“Cultural Moneyballism, in this light, sacrifices exuberance for the sake of formulaic symmetry. It sacrifices diversity for the sake of familiarity. It solves finite games at the expense of infinite games. Its genius dulls the rough edges of entertainment. I think that’s worth caring about. It is definitely worth asking the question: In a world that will only become more influenced by mathematical intelligence, can we ruin culture through our attempts to perfect it?” – Derek Thompson, What Moneyball-for-Everything Has Done to American Culture
I disagree that quantitative analysis is the death of art. It’s when you marry yourself entirely to the numbers that you end up with a problem. I do believe baseball has gone too far in marrying itself to strikeouts and home runs. But that’s not a quantitative problem; it’s a qualitative one. The 1950’s were the SAME WAY. They used NUMBERS, too. Just not the right ones. When I first read this article, I had this take: “While the author isn’t exactly wrong, it’s only the effect of a causal loop. Trying to perfect things is not a new thing; we just have more tools to try and do it faster. It’s the same general thing.”

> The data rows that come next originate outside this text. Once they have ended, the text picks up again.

import Summits.QuantumFields.YangMills.Theorems.RationalShortRootRigidityHyperplaneVanishing
import Summits.QuantumFields.YangMills.Theorems.RationalShortRootRigidityStieltjesTransfer
import HarnessLib

/-!
# `RationalShortRootRigidity` — Step 1 helper (m12b): no real linear form divides the reduced denominator

Helper lemma INSIDE the paper proof of crux `stmt-QuantumFields-23124` (`F4SubCurvatureDoor.RationalShortRootRigidity`, LINE g15-A
of planner ym-idea-3; Step 1 = `stub_reduce`; free-hands MENU IV, item (m12b), statement typed in HOME l15/Helpers23124c.lean as
`Helpers.LinearFactorObstruction` — proved here DEF-FREE, with `FullDeg` / `AxisStieltjes` unfolded to their bodies exactly as in the
crux text):

**Lemma** (`linearFactorObstruction`).  If `(N₀, D₀)` is a relatively prime pair in `ℝ[p₀, q]`, `D₀` has full `p₀`-degree, and
`N₀/D₀` is axis-Stieltjes for every `q ≠ 0`, then no real linear form `ℓ = Σ aᵢ Xᵢ` (`a ≠ 0`) divides `D₀`.

Proof.  Suppose `ℓ ∣ D₀`.
* If `a₀ ≠ 0`: on the hyperplane `{ℓ = 0}` every point with `q ≠ 0` is `(t*(q), q)`; there `D₀ = 0`, the Stieltjes factor
  `c(t²) + Σ rⱼ/(t² + ωⱼ²)` is finite (`ωⱼ > 0`), so `N₀ = 0`; the only hyperplane point with `q = 0` is the origin, reached by
  continuity along `ε ↦ (−a₁ε/a₀, ε, 0, 0)`.  Hence `N₀` vanishes on `{ℓ = 0}`, so `ℓ ∣ N₀` (tree `hyperplaneVanishingDivides`, m12c),
  and relative primality makes `ℓ` a unit — absurd (`ℓ(0) = 0`).
* If `a₀ = 0`: pick `q ≠ 0` orthogonal to `(a₁, a₂, a₃)`; then `D₀(t, q) = 0` for every `t`, contradicting full `p₀`-degree
  (tree `fibre_ne_zero_of_fullDeg`, m11 file).

Imports the two landed helper modules (m12c, m11); THEOREMS ONLY; no `sorry`.  Nothing about the crux 23124, the route's rung (R2d) or
the Yang–Mills mass gap is proved here.  Width seat `ym-line-sfw-p2-w2` g23 (cell ym-idea-1; free hands), `--supports stmt-QuantumFields-23124`.
-/

set_option autoImplicit false

namespace Summit.QuantumFields.YangMills.Theorems.RationalShortRootRigidity

open scoped BigOperators Polynomial

/-- A real linear form is not a unit of `ℝ[p₀, q]` (it vanishes at the origin). [folklore] -/
theorem not_isUnit_linearForm (a : Fin 4 → ℝ) :
    ¬ IsUnit (∑ i, MvPolynomial.C (a i) * MvPolynomial.X i : MvPolynomial (Fin 4) ℝ) := by
  intro hu
  obtain ⟨m, hm⟩ := hu.exists_right_inv
  have h0 : MvPolynomial.eval (0 : Fin 4 → ℝ) (∑ i, MvPolynomial.C (a i) * MvPolynomial.X i) = 0 := by
    simp [map_sum]
  have h1 := congrArg (MvPolynomial.eval (0 : Fin 4 → ℝ)) hm
  rw [map_mul, h0, zero_mul, map_one] at h1
  exact zero_ne_one h1

/-- ★ **(m12b) no real linear factor of the reduced denominator** (`Helpers.LinearFactorObstruction`, body verbatim with `FullDeg` /
`AxisStieltjes` unfolded as in the crux text). [folklore] -/
theorem linearFactorObstruction :
    ∀ N₀ D₀ : MvPolynomial (Fin 4) ℝ, IsRelPrime N₀ D₀ →
      MvPolynomial.coeff (Finsupp.single 0 D₀.totalDegree) D₀ ≠ 0 → 0 < D₀.totalDegree →
      (∀ q : Fin 3 → ℝ, q ≠ 0 → ∃ (k : ℕ) (ω r : Fin k → ℝ) (c : Polynomial ℝ),
        (∀ j, 0 < ω j) ∧ (∀ j, 0 ≤ r j) ∧
        ∀ t : ℝ, MvPolynomial.eval (Fin.cons t q) N₀ =
          MvPolynomial.eval (Fin.cons t q) D₀ * (c.eval (t ^ 2) + ∑ j, r j / (t ^ 2 + ω j ^ 2))) →
      ∀ a : Fin 4 → ℝ, a ≠ 0 → ¬ ((∑ i, MvPolynomial.C (a i) * MvPolynomial.X i) ∣ D₀) := by
  intro N₀ D₀ hrel hfull _hpos hAS a ha hdvd
  set ℓ : MvPolynomial (Fin 4) ℝ := ∑ i, MvPolynomial.C (a i) * MvPolynomial.X i with hℓ
  have hℓeval : ∀ v : Fin 4 → ℝ, MvPolynomial.eval v ℓ = ∑ i, a i * v i := by
    intro v; simp [hℓ, map_sum]
  -- `D₀` vanishes on the hyperplane
  have hDzero : ∀ v : Fin 4 → ℝ, ∑ i, a i * v i = 0 → MvPolynomial.eval v D₀ = 0 := by
    intro v hv
    obtain ⟨Q, hQ⟩ := hdvd
    rw [hQ, map_mul, hℓeval v, hv, zero_mul]
  -- the fibre polynomials
  have hfib : ∀ (P : MvPolynomial (Fin 4) ℝ) (q : Fin 3 → ℝ) (t : ℝ),
      (Polynomial.map (MvPolynomial.eval q) (MvPolynomial.finSuccEquiv ℝ 3 P)).eval t =
        MvPolynomial.eval (Fin.cons t q) P :=
    fun P q t => (MvPolynomial.eval_eq_eval_mv_eval' q t P).symm
  have hsum : ∀ (t : ℝ) (q : Fin 3 → ℝ), ∑ i, a i * (Fin.cons t q : Fin 4 → ℝ) i = a 0 * t + ∑ i : Fin 3, a i.succ * q i := by
    intro t q
    rw [Fin.sum_univ_succ]
    simp
  by_cases ha0 : a 0 = 0
  · -- Case `a₀ = 0`: some spatial coefficient is non-zero; choose `q ≠ 0` orthogonal to `(a₁,a₂,a₃)`
    have hb : ∃ j : Fin 3, a j.succ ≠ 0 := by
      by_contra hnone
      push Not at hnone
      apply ha
      funext i
      refine Fin.cases ?_ (fun j => ?_) i
      · exact ha0
      · exact hnone j
    obtain ⟨j, hj⟩ := hb
    -- an orthogonal non-zero vector
    obtain ⟨q, hq0, hqorth⟩ : ∃ q : Fin 3 → ℝ, q ≠ 0 ∧ ∑ i : Fin 3, a i.succ * q i = 0 := by
      fin_cases j
      · refine ⟨![a 2, -a 1, 0], ?_, ?_⟩
        · intro h0
          have := congrFun h0 1
          simp at this
          exact hj (by simpa using this)
        · simp [Fin.sum_univ_three]; ring
      · refine ⟨![-a 2, a 1, 0], ?_, ?_⟩
        · intro h0
          have := congrFun h0 0
          simp at this
          exact hj (by simpa using this)
        · simp [Fin.sum_univ_three]; ring
      · refine ⟨![-a 3, 0, a 1], ?_, ?_⟩
        · intro h0
          have := congrFun h0 0
          simp at this
          exact hj (by simpa using this)
        · simp [Fin.sum_univ_three]; ring
    -- the fibre of `D₀` at `q` vanishes identically
    have hzero : Polynomial.map (MvPolynomial.eval q) (MvPolynomial.finSuccEquiv ℝ 3 D₀) = 0 := by
      apply Polynomial.funext
      intro t
      rw [hfib, Polynomial.eval_zero]
      apply hDzero
      rw [hsum, ha0, zero_mul, zero_add, hqorth]
    exact fibre_ne_zero_of_fullDeg D₀ hfull q hzero
  · -- Case `a₀ ≠ 0`: `N₀` vanishes on the hyperplane, hence `ℓ ∣ N₀`
    have hNq : ∀ (t : ℝ) (q : Fin 3 → ℝ), q ≠ 0 → ∑ i, a i * (Fin.cons t q : Fin 4 → ℝ) i = 0 →
        MvPolynomial.eval (Fin.cons t q) N₀ = 0 := by
      intro t q hq hv
      obtain ⟨k, ω, r, c, -, -, hid⟩ := hAS q hq
      rw [hid t, hDzero _ hv, zero_mul]
    have hNzero : ∀ v : Fin 4 → ℝ, ∑ i, a i * v i = 0 → MvPolynomial.eval v N₀ = 0 := by
      intro v hv
      -- split `v = Fin.cons t q`
      have hv' : v = Fin.cons (v 0) (Fin.tail v) := (Fin.cons_self_tail v).symm
      by_cases hq : Fin.tail v = 0
      · -- the origin: `a₀ v₀ = 0` forces `v = 0`; reach it by continuity along `ε ↦ (−a₁ε/a₀, ε, 0, 0)`
        have hv0 : v 0 = 0 := by
          rw [hv', hsum] at hv
          have : ∑ i : Fin 3, a i.succ * Fin.tail v i = 0 := by rw [hq]; simp
          rw [this, add_zero] at hv
          exact (mul_eq_zero.mp hv).resolve_left ha0
        have hvz : v = 0 := by
          rw [hv', hv0, hq]
          funext i; refine Fin.cases ?_ (fun j => ?_) i <;> simp
        -- the curve
        set γ : ℝ → (Fin 4 → ℝ) := fun ε => Fin.cons (-(a 1 * ε / a 0)) ![ε, 0, 0] with hγ
        have hγcont : Continuous γ := by
          refine continuous_pi fun i => ?_
          refine Fin.cases ?_ (fun j => ?_) i
          · simp only [hγ, Fin.cons_zero]
            fun_prop
          · simp only [hγ, Fin.cons_succ]
            fin_cases j <;> simp <;> fun_prop
        have hγval : ∀ ε : ℝ, ε ≠ 0 → MvPolynomial.eval (γ ε) N₀ = 0 := by
          intro ε hε
          apply hNq
          · intro h0
            have := congrFun h0 0
            simp at this
            exact hε this
          · rw [hsum]
            simp [Fin.sum_univ_three]
            field_simp
            ring
        have hcontF : Continuous fun ε : ℝ => MvPolynomial.eval (γ ε) N₀ :=
          (MvPolynomial.continuous_eval N₀).comp hγcont
        have hγ0 : γ 0 = 0 := by
          funext i; refine Fin.cases ?_ (fun j => ?_) i
          · simp [hγ]
          · simp only [hγ, Fin.cons_succ, Pi.zero_apply]
            fin_cases j <;> simp
        have hdense : Dense ({0}ᶜ : Set ℝ) := dense_compl_singleton 0
        have hext : (fun ε : ℝ => MvPolynomial.eval (γ ε) N₀) = fun _ => (0 : ℝ) :=
          Continuous.ext_on hdense hcontF continuous_const fun ε hε => hγval ε hε
        have := congrFun hext 0
        simp only [hγ0] at this
        rw [hvz]
        exact this
      · have h := hNq (v 0) (Fin.tail v) hq (by rw [← hv']; exact hv)
        rwa [← hv'] at h
    have hℓN : ℓ ∣ N₀ := hyperplaneVanishingDivides 4 N₀ a ha hNzero
    exact not_isUnit_linearForm a (hrel hℓN hdvd)

end Summit.QuantumFields.YangMills.Theorems.RationalShortRootRigidity
import Summits.RiemannHypothesis.RiemannHypothesis.Theorems.GroundBartaEvenWinsBeyondArchPhantomXT120Cells
import HarnessLib

/-!
# RiemannHypothesis / GroundBarta machinery — phantom chain XT120: the tail LEVEL 269/100 of w₂₃ + P beyond T = 120 (kernel certificate)

Helper DATA file (`--supports stmt-RiemannHypothesis-18085 --as helper`), RH-free.  Seat rh-explicit-weil-1.  Part of the T = 120 lattice-ripple (phantom) chain `xt120Cells` for the separable 12-harmonic phantom `rsOfSep xt120Ph2 xt120Ph3` (θ₂-harmonics j = 3..8, θ₃-harmonics k = 2..7; LP/Fejér–Riesz data of kit j143029): Taylor-sum cells `XTCell` of width 1/2, order n = 24, two-sided engine claims with margin 2e-8, generated by `gen/phantomgen.py` (exact mirror of the checker; nothing about the data is trusted — only kernel-evaluated Booleans are consumed).  With the boosted tail level wL = 269/100 (`xt120Level`: ∀ |t| ≥ 120, 269/100 ≤ w₂₃(t) + P(t)) this chain turns the LANDED two-prime T120 chain (level ≈ 1.8455 pointwise-amplitude, 2.09 sharp) into a level-269/100 chain for the phantom certificate format `WeilCert23X` (…PhantomCertificate*.lean; memo rh-explicit-weil-1/FORMAT-PHANTOM.md).
-/

set_option linter.dupNamespace false

noncomputable section

namespace Summit.RiemannHypothesis.RiemannHypothesis.Theorems.EvenWinsBeyondArch

open Literature.NumberTheory.LFunctions

/-- The separable level certificate: phantom harmonics, Fejér–Riesz SOS witnesses (kit j143029), harmonic bounds 8/7, engine params (72, 5, 2500). [folklore] -/
def xt120Sep : SepLevelCert := ⟨xt120Ph2, xt120Ph3, [((41400084641 : ℚ)/500000000000), ((-809192631621 : ℚ)/50000000000000), ((-24160931817863 : ℚ)/100000000000000), ((1133651969131 : ℚ)/2500000000000), ((-18058771392521 : ℚ)/50000000000000), ((-482961635023 : ℚ)/50000000000000), ((1767325940153 : ℚ)/5000000000000), ((-1605987231397 : ℚ)/4000000000000), ((19307575722199 : ℚ)/100000000000000)], [((-13195613763121 : ℚ)/100000000000000), ((6218379392217 : ℚ)/25000000000000), ((-6705676024647 : ℚ)/20000000000000), ((19072163746499 : ℚ)/50000000000000), ((-9536312281157 : ℚ)/25000000000000), ((838707286819 : ℚ)/2500000000000), ((-24921793710907 : ℚ)/100000000000000), ((13278217650849 : ℚ)/100000000000000)], 8, 7, 72, 5, 2500⟩

/-- The level certificate passes at wL = 269/100, T = 120 (kernel evaluation). [folklore] -/
theorem check_xt120Sep : xt120Sep.check (269/100) 120 = true := by
  decide +kernel

/-- **Tail level of the phantom-modified two-prime weight**: for every `|t| ≥ 120`, `269/100 ≤ w₂₃(t) + P(t)`, `P = ripplesVal xt120Rs` (vs. the pointwise amplitude level ≈ 1.8455 and the sharp pointwise level 2.09 of the same chain length). [folklore] -/
theorem xt120Level (t : ℝ) (ht : (((120 : ℚ)) : ℝ) ≤ |t|) :
    (((269/100 : ℚ)) : ℝ) ≤ weilTwoPrimeWeight t + ripplesVal xt120Rs t :=
  SepLevelCert.level_of_check check_xt120Sep ht

end Summit.RiemannHypothesis.RiemannHypothesis.Theorems.EvenWinsBeyondArch

end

Although, the more I thought about it, I kind of missed the point of what he was saying… what he was getting at was something much worse… I actually now do agree that quantitative analysis could well be the death of CULTURE. I am right about the qualitative problem, but I missed the gist because I really didn’t grasp the depth of this argument.
But I mostly dismissed it at the time because I didn’t want to really think about what he was saying. This isn’t about baseball. It’s about our whole culture… doing anything possible to extract every little possible cent out of everything and everyone. Squeeze the rock entirely dry until it turns to dust. You can only optimize to a point until that point becomes destructive. It’s what Wendell Berry meant about a destructible infinity. I was just too naive back in November 2022 to recognize the real kernel here…
Think about it: America was built on exploitation of lands commandeered by expansionist colonials. Now thanks to the power of these super computer and machine learning algorithms, that exploitation is now global and entirely mechanical. Perhaps this data analysis really has gone too far… I’m now starting to see that it is, in fact, diluting the game. It’s become the basis for GAMBLING! This world has gotten really disgusting very quickly, and Thompson said something that I just wrote off for the most part at the time… I see it now.